Y es aquí donde aparece la hipocresía. Mientras los partidos políticos se desgarran las vestiduras a la hora de legislar en las cámaras para dar más certeza a los procesos electorales, en las elecciones son sus candidatos y equipos los que siempre buscan la forma de darle la vuelta a dichas legislaciones y torcer la realidad para ajustarla a su conveniencia. Tras el fallo del llamado Trife con el cual se determinó borrar, por una mera cuestión de forma, poco más de un millón de pesos a los gastos de campaña de Miguel Riquelme, los partidos enfrentados dieron rienda suelta a otra campaña de mentiras completas y medias verdades. Los panistas que respaldan a Guillermo Anaya, nuevamente volvieron a decir que la anulación de la elección es inminente. Por su parte, los priistas de Riquelme no tuvieron empacho en asegurar que la resolución confirmaba ya su triunfo, a pesar de que aún faltan varios procesos por desahogar en los tribunales. Como se observa, no hay compromiso alguno con la honestidad. Así, ninguna ley podrá funcionar.

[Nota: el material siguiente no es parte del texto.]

/-- **Charge of the row `#dbl = 2` of `(L_t)`** (`t ≥ 2`, `τ ≥ t`). [this work] -/
theorem coeff_chargeT_rowTwoT_le {t : ℕ} (ht : 2 ≤ t) {m : α →₀ ℕ} (hm : ∀ i, m i ≤ 2) (hD : #(dbl m) = 2) (hτ : t ≤ #(lev m 1))
    (W : Finset (Finset α)) (hW : ∀ w ∈ W, #w = t) :
    (gf (bySize (· ≤ t - 1) : Finset (Finset α)) * gf (bySize (t ≤ ·) : Finset (Finset α)) * gf W).coeff m ≤
      (cH t (#(lev m 1) - t + 4) : ℤ) * #(((lev m 1).powersetCard (t - 2)).filter fun Y => dbl m ∪ Y ∈ W) +
        (cH (t - 1) (#(lev m 1) - t + 2) : ℤ) * ∑ d ∈ dbl m, #(((lev m 1).powersetCard (t - 1)).filter fun Q => insert d Q ∈ W) +
        (cH (t - 2) (#(lev m 1) - t) : ℤ) * #(((lev m 1).powersetCard t).filter fun E => E ∈ W) := by
  rw [coeff_chargeT_eq_sum]
  set Wm := W.filter fun w => ind w ≤ m
  have hDT : Disjoint (dbl m) (lev m 1) := disjoint_dbl_lev_one m
  have hval : ∀ w ∈ Wm, (gf (bySize (· ≤ t - 1) : Finset (Finset α)) * gf (bySize (t ≤ ·) : Finset (Finset α))).coeff (m - ind w) =
      (if #(dbl m ∩ w) = 2 then (cH t (#(lev m 1) - t + 4) : ℤ) else 0) + (if #(dbl m ∩ w) = 1 then (cH (t - 1) (#(lev m 1) - t + 2) : ℤ) else 0) +
        (if #(dbl m ∩ w) = 0 then (cH (t - 2) (#(lev m 1) - t) : ℤ) else 0) := fun w hw => by
    obtain ⟨hwW, hwm⟩ := mem_filter.1 hw
    have hwt := hW w hwW
    rw [coeff_thetaT_mul_atLeastT_eq_cH (by omega) (sub_ind_le_two_of_le_two hm w), dbl_sub_ind_of_le_two hm, sgl_sub_ind_of_le_two hm]
    have hsd : #(dbl m \ w) + #(dbl m ∩ w) = 2 := by rw [card_sdiff_add_card_inter, hD]
    have hcu : #(dbl m ∩ w ∪ lev m 1 \ w) = #(dbl m ∩ w) + #(lev m 1 \ w) :=
      card_union_of_disjoint (Disjoint.mono inter_subset_left sdiff_subset hDT)
    have hTw : #(lev m 1 \ w) + #(lev m 1 ∩ w) = #(lev m 1) := card_sdiff_add_card_inter _ _
    have hwsupp : w ⊆ dbl m ∪ lev m 1 := by
      rw [← support_eq_dbl_union_lev hm]; exact (SahiAllButC.ind_le_iff_subset_support _ _).1 hwm
    have hsplit : #(dbl m ∩ w) + #(lev m 1 ∩ w) = t := by
      rw [← card_union_of_disjoint (Disjoint.mono inter_subset_left inter_subset_left hDT), ← union_inter_distrib_right,
        inter_eq_right.2 hwsupp, hwt]
    have hle : #(dbl m ∩ w) ≤ 2 := by have := card_le_card (inter_subset_left (s₁ := dbl m) (s₂ := w)); omega
    interval_cases h : #(dbl m ∩ w)
    · simp only [if_neg (by norm_num : ¬(0:ℕ) = 2), if_neg (by norm_num : ¬(0:ℕ) = 1), if_true, zero_add]
      rw [show t - #(dbl m \ w) = t - 2 from by omega, hcu]; congr 2; omega
    · simp only [if_neg (by norm_num : ¬(1:ℕ) = 2), if_true, if_neg (by norm_num : ¬(1:ℕ) = 0), zero_add, add_zero]
      rw [show t - #(dbl m \ w) = t - 1 from by omega, hcu]; congr 2; omega
    · simp only [if_true, if_neg (by norm_num : ¬(2:ℕ) = 1), if_neg (by norm_num : ¬(2:ℕ) = 0), add_zero]
      rw [show t - #(dbl m \ w) = t from by omega, hcu]; congr 2; omega
  rw [sum_congr rfl hval, sum_add_distrib, sum_add_distrib]
  have e2 : ∑ w ∈ Wm, (if #(dbl m ∩ w) = 2 then (cH t (#(lev m 1) - t + 4) : ℤ) else 0) =
      (cH t (#(lev m 1) - t + 4) : ℤ) * #(Wm.filter fun w => #(dbl m ∩ w) = 2) := by
    rw [← sum_filter, sum_const, nsmul_eq_mul, mul_comm]
  have e1 : ∑ w ∈ Wm, (if #(dbl m ∩ w) = 1 then (cH (t - 1) (#(lev m 1) - t + 2) : ℤ) else 0) =
      (cH (t - 1) (#(lev m 1) - t + 2) : ℤ) * #(Wm.filter fun w => #(dbl m ∩ w) = 1) := by
    rw [← sum_filter, sum_const, nsmul_eq_mul, mul_comm]
  have e0 : ∑ w ∈ Wm, (if #(dbl m ∩ w) = 0 then (cH (t - 2) (#(lev m 1) - t) : ℤ) else 0) =
      (cH (t - 2) (#(lev m 1) - t) : ℤ) * #(Wm.filter fun w => #(dbl m ∩ w) = 0) := by
    rw [← sum_filter, sum_const, nsmul_eq_mul, mul_comm]
  rw [e2, e1, e0]
  have c2 := card_WC2_le_T (t := t) hm hD W hW
  have c1 := card_WC1_le_T (t := t) (by omega) hm W hW
  have c0 : #(Wm.filter fun w => #(dbl m ∩ w) = 0) ≤ #(((lev m 1).powersetCard t).filter fun E => E ∈ W) := by
    refine card_le_card fun w hw => ?_
    obtain ⟨hw, h0⟩ := mem_filter.1 hw
    obtain ⟨hwW, hwm⟩ := mem_filter.1 hw
    have hwsupp : w ⊆ dbl m ∪ lev m 1 := by
      rw [← support_eq_dbl_union_lev hm]; exact (SahiAllButC.ind_le_iff_subset_support _ _).1 hwm
    refine mem_filter.2 ⟨mem_powersetCard.2 ⟨fun i hi => ?_, hW w hwW⟩, hwW⟩
    rcases mem_union.1 (hwsupp hi) with h | h
    · have : i ∈ dbl m ∩ w := mem_inter.2 ⟨h, hi⟩
      rw [card_eq_zero.1 h0] at this; exact absurd this (notMem_empty i)
    · exact h
  have p3 : (0 : ℤ) ≤ cH t (#(lev m 1) - t + 4) := Nat.cast_nonneg _
  have p2 : (0 : ℤ) ≤ cH (t - 1) (#(lev m 1) - t + 2) := Nat.cast_nonneg _
  have p1 : (0 : ℤ) ≤ cH (t - 2) (#(lev m 1) - t) := Nat.cast_nonneg _
  have c2' : (#(Wm.filter fun w => #(dbl m ∩ w) = 2) : ℤ) ≤ #(((lev m 1).powersetCard (t - 2)).filter fun Y => dbl m ∪ Y ∈ W) := by
    exact_mod_cast c2
  have c1' : (#(Wm.filter fun w => #(dbl m ∩ w) = 1) : ℤ) ≤
      ∑ d ∈ dbl m, (#(((lev m 1).powersetCard (t - 1)).filter fun Q => insert d Q ∈ W) : ℤ) := by exact_mod_cast c1
  have c0' : (#(Wm.filter fun w => #(dbl m ∩ w) = 0) : ℤ) ≤ #(((lev m 1).powersetCard t).filter fun E => E ∈ W) := by
    exact_mod_cast c0
  push_cast
  nlinarith [mul_le_mul_of_nonneg_left c2' p3, mul_le_mul_of_nonneg_left c1' p2, mul_le_mul_of_nonneg_left c0' p1]
/-- **`stub_E2E2b_cotPartSpectrumIsTheta`** — REGISTERED STUB E2E2b (XL, ENGINE SOCKET): the cotangent part of each discrete automorphic `Π` of `U(V)` has theta spectrum at finite
level (`StubE2E2bCotPartSpectrumIsTheta`). [cite: Rogawski1990, Thm. 13.3.6; §14.6; §15.3] [cite: GelbartRogawski1991, Thm 5.1.1 p. 465; Lemma 5.1.2 p. 466] [cite: Liu2021, App. D Lem. D.1] -/
theorem stub_E2E2b_cotPartSpectrumIsTheta : StubE2E2bCotPartSpectrumIsTheta :=
  Summit.HodgeConjecture.HodgeConjecture.Cruxes.H413.P2StubE2E2bOfU2.stubE2E2b_of_stubU2
    (Summit.HodgeConjecture.HodgeConjecture.Cruxes.H413.P2StubU2OfLettersCD.stub_U2_cohFormsSpectrumIsThetaAt_of_C_D
      stub_C_cohFinComponentIsTheta stub_D_holCotFormSpectralProjection)   -- v1.5: E2E2b ⇐ U2′ ⇐ {C, D}, ★ p795430 + ★ p796532 (F0P2-p02); v1.4 had {C, C′, D, D̄}

/-! ## §4  The heads (kernel-checked, no `sorry` below this line; the compositions are ★ `SpectrumInterfaces.stubU2_of` ∕ `…_holds_of_split` ∕ `H413_of_split`,
U1′ discharged by ★ `TowerRealisation.stubU1RealisationAt_holds`) -/

/-- **HEAD 0′ — zero-hypothesis fold of the parent stub U2′** (`StubU2CohFormsSpectrumIsThetaAt`, the statement of the line of record's `stub_U2_cohFormsSpectrumIsThetaAt`) from the
three registered stubs (U2ℓ proved), via ★ `SpectrumInterfaces.stubU2_of`.  Print: [Liu2021, Rem. 4.14]; [GelbartRogawski1991, Introduction p. 448 L30–33]. -/
theorem stub_U2_cohFormsSpectrumIsThetaAt_split : StubU2CohFormsSpectrumIsThetaAt :=
  stubU2_of stub_U2l_l2Realisation stub_U2a_spectralProjection stub_E2E2b_cotPartSpectrumIsTheta

/-- **HEAD 1′ — the floor binder `hdictE` (`HdictEType`) from the parent's U4 statement and this sub-line's stubs**, U1′ discharged by ★
`TowerRealisation.stubU1RealisationAt_holds`, via ★ `SpectrumInterfaces.oscillatorTriple_dictionaryExistence_holds_of_split`.  Print: [Liu2021, proof of Prop. 4.13, l. 2145; Rem. 4.14]. -/
theorem oscillatorTriple_dictionaryExistence_holds_of_split (h4 : StubU4SignRule) : HdictEType :=
  SpectrumInterfaces.oscillatorTriple_dictionaryExistence_holds_of_split
    Summit.HodgeConjecture.HodgeConjecture.Cruxes.H413.TowerRealisation.stubU1RealisationAt_holds
    stub_U2l_l2Realisation stub_U2a_spectralProjection stub_E2E2b_cotPartSpectrumIsTheta h4

/-- **HEAD 3 — the crux decl `HCCMUnconditional.H413` BY NAME** from the parent's U4 statement, this sub-line's stubs (U2ℓ proved, U1′ discharged by ★
`TowerRealisation.stubU1RealisationAt_holds`), and the other two floor rows (P3's `hJ3a`, P4's `hocc`), via ★ `SpectrumInterfaces.H413_of_split`
(= ★ `Hyp413Closing.H413_of_three_facts_flat`).  This is the theorem the line audit of crux item stmt-HodgeConjecture-24833 reads.
Print: [Liu2021, Prop. 4.13 and proof l. 2121–2146; Rem. 4.14]; [Rogawski1990, Thm. 13.3.1]. -/
theorem H413_of_split (h4 : StubU4SignRule) (hJ3a : HJ3aType) (hocc : HoccType) :
    Summit.HodgeConjecture.HodgeConjecture.Theses.HCCMUnconditional.H413 :=
  SpectrumInterfaces.H413_of_split
    Summit.HodgeConjecture.HodgeConjecture.Cruxes.H413.TowerRealisation.stubU1RealisationAt_holds
    stub_U2l_l2Realisation stub_U2a_spectralProjection stub_E2E2b_cotPartSpectrumIsTheta h4 hJ3a hocc

/-- **R3 HEAD — the floor socket III-2 (a)′ BY NAME**: `hdictE` at the THESES-FREE socket type ★ `Theorems.F0FloorSockets.HdictEType` (director g14 s386 (R1);
= ★ `SpectrumInterfaces.HdictEType` token-identically) from the parent's U4 statement and this sub-line's stubs — the shape `ledger skeleton check … --crux-decl
…F0FloorSockets.HdictEType` reads.  Print: [Liu2021, proof of Prop. 4.13, l. 2145; Rem. 4.14]. -/
theorem hdictE_of_F0 (h4 : StubU4SignRule) : Summit.HodgeConjecture.HodgeConjecture.Theorems.F0FloorSockets.HdictEType :=
  oscillatorTriple_dictionaryExistence_holds_of_split h4

/-- **R3 HEAD, hypotheses-explicit**: the floor socket `F0FloorSockets.HdictEType` from the three registered stub STATEMENTS of this sub-line and the parent's U4
(U1′ discharged by ★ `TowerRealisation.stubU1RealisationAt_holds`).  Print: [Liu2021, proof of Prop. 4.13, l. 2145; Rem. 4.14]. -/
theorem hdictE_of_F0_shapes (hl : StubU2lL2Realisation) (ha : StubU2aSpectralProjection) (he : StubE2E2bCotPartSpectrumIsTheta)
    (h4 : StubU4SignRule) : Summit.HodgeConjecture.HodgeConjecture.Theorems.F0FloorSockets.HdictEType :=
  SpectrumInterfaces.oscillatorTriple_dictionaryExistence_holds_of_split
    Summit.HodgeConjecture.HodgeConjecture.Cruxes.H413.TowerRealisation.stubU1RealisationAt_holds hl ha he h4

end Summit.HodgeConjecture.HodgeConjecture.Cruxes.H413.P2CohSpectrumL2

end
import Summits.AtomisticToContinuum.BoseEinsteinCondensation.Theorems.BECRichardsonGaudinRichardsonAnchorBECPenalisedLowerBound
import Summits.AtomisticToContinuum.BoseEinsteinCondensation.Theorems.BECRichardsonGaudinRichardsonAnchorBECBornDefs
import Summits.AtomisticToContinuum.BoseEinsteinCondensation.Theorems.BECGroundStateSOSPeriodicIRBoundFsumCouplingSelect
import Literature.MathematicalPhysics.QuantumManyBody.TorusFockSectorDictionary
import Literature.MathematicalPhysics.QuantumManyBody.TorusFockLayer
import Summits.AtomisticToContinuum.BoseEinsteinCondensation.Theorems.BECRichardsonGaudinRichardsonAnchorBECModeAnSectorWave
import Summits.AtomisticToContinuum.BoseEinsteinCondensation.Theorems.BECRichardsonGaudinRichardsonAnchorBECBornPolyNorms
import Summits.AtomisticToContinuum.BoseEinsteinCondensation.Theorems.BECRichardsonGaudinRichardsonAnchorBECBornPolyKinetic
import Summits.AtomisticToContinuum.BoseEinsteinCondensation.Theorems.BECRichardsonGaudinRichardsonAnchorBECBornPolyPairAux
import Summits.AtomisticToContinuum.BoseEinsteinCondensation.Theorems.BECRichardsonGaudinRichardsonAnchorBECEsymmRatioBounds
import Summits.AtomisticToContinuum.BoseEinsteinCondensation.Theorems.BECRichardsonGaudinRichardsonAnchorBECWindowLattice
import Summits.AtomisticToContinuum.BoseEinsteinCondensation.Theorems.BECRichardsonGaudinRichardsonAnchorBECBornPolyPair
import HarnessLib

El problema fundamental es la falta de voluntad de los partidos por respetar, no digamos ya las reglas que ellos mismos fijan, sino el más básico sentido de la decencia y del respeto hacia el ciudadano. Para la mayoría de los partidos, los ciudadanos son incapaces de organizarse para participar en la discusión de los asuntos de la vida pública. Para ellos, sólo son votantes a los que hay que buscar cada vez que hay elecciones y prometerles cualquier cosa, sea o no posible. Mientras exista esta visión obtusa de la democracia en los partidos, difícilmente podrá haber cambios sustanciales en los comicios, y lo que veremos en adelante serán formas de engaño cada vez más sofisticadas en unos procesos en donde la ética más elemental es la gran ausente.